| INSTRUCTIONS FOR THE TASK |
Copy all of the records exactly.

(Collected data entries)
import Literature.Analysis.FluidPDE.MollifiedNSRTripleLocal
import Literature.Analysis.FluidPDE.BVEnergyStageTools
import HarnessLib

/-!
# The energy stage of Buckmaster–Vicol (Ann. of Math. 189 (2019), §7), I: preparation of the
  base triple (mollification, time cut-off of the energy gap, gluing, the pump weight and the
  rescaled stress)

Analysis/FluidPDE support file (everything proved). Given a classical NSR triple `(v, p, R)` on
`[0,T] × (UnitAddTorus (Fin 3))` with `C¹` size `V`, stress of sup size `A` and `L¹` size `δ_R`, an energy profile
`e` with gap `G = e - ∫|v|² ∈ [0, Δ]` and `R = 0` wherever `G ≤ Δ/100` (hypotheses (2.2)–(2.6) of
BV 2019, Prop. 2.1 at level `q`, `Δ = δ_{q+1}`), and the next amplitude `δ = δ_{q+2} ≤ Δ/100`,
`EnergyPump.base_prep` produces:

* the mollified triple `(v_ℓ, p_ℓ, R_c + M̊)` of `exists_mollified_nsr_package_local`, the mollified
  gap `G_ℓ = e - ∫|v_ℓ|²`, the time cut-off `θ = cut(δ/8, δ/8) ∘ G_ℓ` and the glued triple
  `(v_b, p_b, R_b)` of `(v, p, R)` (where `θ = 0`, small gap) and the mollified triple (where
  `θ = 1`) (`Torus.IsNSReynoldsOn.glue`);
* the pump weight `s = ψ_δ(G_ℓ)/√(2Δ) ∈ [0,1]` (`s = 0` iff `G_ℓ ≤ 3δ/8`, and then `s' = 0`;
  `s ≠ 0 ⇒ θ = 1`), the rescaled stress `N = (floorFun √c₀ ∘ s)⁻² M` with `s² N̊ = M̊`
  (`c₀ = 1/800`: `M(t) ≠ 0` forces `G_ℓ(t) ≥ Δ/200` by the locality of the mollification and the
  hypothesis (2.6), hence `s(t)² ≥ c₀`), so that `R_b = R_cb + s² N̊` with `R_cb` small;
* all the bounds needed downstream (sizes of `v_b`, `R_cb`, `N` and its `ℓ⁻¹`-losses, `|s'|`,
  `|θ'|, |θ''|`, the comparison of the gaps, the quiet zone `{G_ℓ < 3δ/8}` where `R ≡ M ≡ 0`
  nearby and the `C¹` bounds of `R_cb` there, and the untouched zone `{G_ℓ ≤ δ/8}` where
  `v_b = v`, `R_cb = 0`).

## References

* T. Buckmaster, V. Vicol, Ann. of Math. 189 (2019) = arXiv:1709.10033, Prop. 2.1, §4.1, §7. [`BuckmasterVicol2019Annals`]
-/

noncomputable section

| SOLUTION TO THIS TASK |
import Literature.Analysis.FluidPDE.MollifiedNSRTripleLocal
import Literature.Analysis.FluidPDE.BVEnergyStageTools
import HarnessLib

/-!
# The energy stage of Buckmaster–Vicol (Ann. of Math. 189 (2019), §7), I: preparation of the
  base triple (mollification, time cut-off of the energy gap, gluing, the pump weight and the
  rescaled stress)

Analysis/FluidPDE support file (everything proved). Given a classical NSR triple `(v, p, R)` on
`[0,T] × (UnitAddTorus (Fin 3))` with `C¹` size `V`, stress of sup size `A` and `L¹` size `δ_R`, an energy profile
`e` with gap `G = e - ∫|v|² ∈ [0, Δ]` and `R = 0` wherever `G ≤ Δ/100` (hypotheses (2.2)–(2.6) of
BV 2019, Prop. 2.1 at level `q`, `Δ = δ_{q+1}`), and the next amplitude `δ = δ_{q+2} ≤ Δ/100`,
`EnergyPump.base_prep` produces:

* the mollified triple `(v_ℓ, p_ℓ, R_c + M̊)` of `exists_mollified_nsr_package_local`, the mollified
  gap `G_ℓ = e - ∫|v_ℓ|²`, the time cut-off `θ = cut(δ/8, δ/8) ∘ G_ℓ` and the glued triple
  `(v_b, p_b, R_b)` of `(v, p, R)` (where `θ = 0`, small gap) and the mollified triple (where
  `θ = 1`) (`Torus.IsNSReynoldsOn.glue`);
* the pump weight `s = ψ_δ(G_ℓ)/√(2Δ) ∈ [0,1]` (`s = 0` iff `G_ℓ ≤ 3δ/8`, and then `s' = 0`;
  `s ≠ 0 ⇒ θ = 1`), the rescaled stress `N = (floorFun √c₀ ∘ s)⁻² M` with `s² N̊ = M̊`
  (`c₀ = 1/800`: `M(t) ≠ 0` forces `G_ℓ(t) ≥ Δ/200` by the locality of the mollification and the
  hypothesis (2.6), hence `s(t)² ≥ c₀`), so that `R_b = R_cb + s² N̊` with `R_cb` small;
* all the bounds needed downstream (sizes of `v_b`, `R_cb`, `N` and its `ℓ⁻¹`-losses, `|s'|`,
  `|θ'|, |θ''|`, the comparison of the gaps, the quiet zone `{G_ℓ < 3δ/8}` where `R ≡ M ≡ 0`
  nearby and the `C¹` bounds of `R_cb` there, and the untouched zone `{G_ℓ ≤ δ/8}` where
  `v_b = v`, `R_cb = 0`).

## References

* T. Buckmaster, V. Vicol, Ann. of Math. 189 (2019) = arXiv:1709.10033, Prop. 2.1, §4.1, §7. [`BuckmasterVicol2019Annals`]
-/

noncomputable section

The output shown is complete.